Perhaps the most important development for health IT was a reduction in meaningful use reporting requirements in 2015. After months of feedback criticizing the meaningful use requiring for reporting in 2015, the Centers for Medicare & Medicaid Services (CMS) finally decided to opt for a 90-day reporting period rather than one requiring a full year’s worth of EHR data.
In a CMS blog post, Patrick Conway, MD, the Deputy Administrator for Innovation & Quality and CMO, highlighted three meaningful use requirements the federal agency is considering for an upcoming proposed rule.
The first would require eligible hospitals like eligible professionals to report based on the calendar year, which would give these organizations time to implement 2014 Edition certified EHR technology (CEHRT). The second would change “other aspects of the program to match long-term goals, reduce complexity, and lessen providers’ reporting burdens.” Lastly and most importantly, CMS is considering reducing the meaningful use reporting requirement from 365 days to 90 days.
As Conway noted, this proposed rule is separate from the one for Stage 3 Meaningful Use expected next month. However, the spirit of the two proposals is to reduce burdens on providers while promoting expanded use of CEHRT.
Most recently, the Office of the National Coordinator for Health Information Technology provided its earliest plans for enabling nationwide interoperability. The first draft version of the interoperability is the first iteration of the federal agency’s long-term plans for enabling a health IT ecosystem and infrastructure with the ability to exchange patient health data efficiently and securely.
“To realize better care and the vision of a learning health system, we will work together across the public and private sectors to clearly define standards, motivate their use through clear incentives, and establish trust in the health IT ecosystem through defining the rules of engagement,” National Coordinator Karen DeSalvo, MD, MPH, MSc, said in a public statement.
The lengthy draft comprises both long- and near-term goals for promoting standards-based exchange among healthcare organizations and providers. The document is current open to public comment through the beginning of April.
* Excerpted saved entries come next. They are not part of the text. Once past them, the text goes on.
/-- Below the collar (`rOut₁ ≤ |s|`), `U = V = -s`. [folklore] -/
theorem faceU_eq_neg_sFun_of_le {x : X} (h : D.χ₁.rOut ≤ |B.sFun x|) : D.faceU x = -B.sFun x := by
  rw [faceU_eq, D.χ₁.zero_of_le_abs h]; ring

/-- Below the collar, `V = -s`. [folklore] -/
theorem faceV_eq_neg_sFun_of_le {x : X} (h : D.χ₁.rOut ≤ |B.sFun x|) : D.faceV x = -B.sFun x := by
  rw [faceV_eq, D.χ₁.zero_of_le_abs h]; ring

/-! ### The cut-offs `w₊`, `w₋` in `r` -/

/-- **`w₊ = cutDown εw (2εw) ∘ r`**: `1` for `r ≤ ε_w`, `0` for `r ≥ 2ε_w`. [folklore] -/
def wPlus (x : X) : ℝ := cutDown D.εw (2 * D.εw) (B.rFun x)

/-- **`w₋ = cutDown εw (2εw) ∘ (-r)`**: `1` for `-r ≤ ε_w`, `0` for `-r ≥ 2ε_w`. [folklore] -/
def wMinus (x : X) : ℝ := cutDown D.εw (2 * D.εw) (-B.rFun x)

/-- `0 ≤ w₊ ≤ 1`. [folklore] -/
theorem wPlus_mem (x : X) : D.wPlus x ∈ Icc (0 : ℝ) 1 := ⟨cutDown_nonneg _, cutDown_le_one _⟩

/-- `0 ≤ w₋ ≤ 1`. [folklore] -/
theorem wMinus_mem (x : X) : D.wMinus x ∈ Icc (0 : ℝ) 1 := ⟨cutDown_nonneg _, cutDown_le_one _⟩

/-- `w₊ = 1` for `r ≤ ε_w`. [folklore] -/
theorem wPlus_of_le {x : X} (hx : B.rFun x ≤ D.εw) : D.wPlus x = 1 :=
  cutDown_of_le (by linarith [D.εw_pos]) hx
At a higher level, the Department of Health & Human Services (HHS) laid out its plans for shifting healthcare dramatically from volume- to value-based care. Secretary Sylvia M. Burwell has committed Medicare to making half of the program’s reimbursements based on value by 2018. Over the next two years, the department is aiming to shift 30 percent of fee-for-service payments into quality-based reimbursement paid through accountable care organizations (ACOs) or bundled payments.
The challenge for the department and the Medicare program is significant considering that accountable care comprises an estimated 20 percent of total Medicare payments. “We believe these goals can drive transformative change, help us manage and track progress, and create accountability for measurable improvement,” Burwell said.
While all these changes took place within HHS, President Barack Obama and members of Congress began revealing their plans for supporting personalized medicine. The President’s Precision Medicine Initiative is already on the table and offers $215 million to support the National Institutes of Health (NIH), the Food and Drug Administration (FDA), and ONC. Meanwhile, the House Committee on Energy & Commerce is moving forward with the discussion phase of its 21st Century Cures initiative which aims at speeding along patient-centered regulation and supporting medical researchers, clinical data sharing, clinical research, and product regulation.
All in all, the last week of the first month of 2015 may go down in history at a pivotal moment in the real transformation of healthcare in the United States.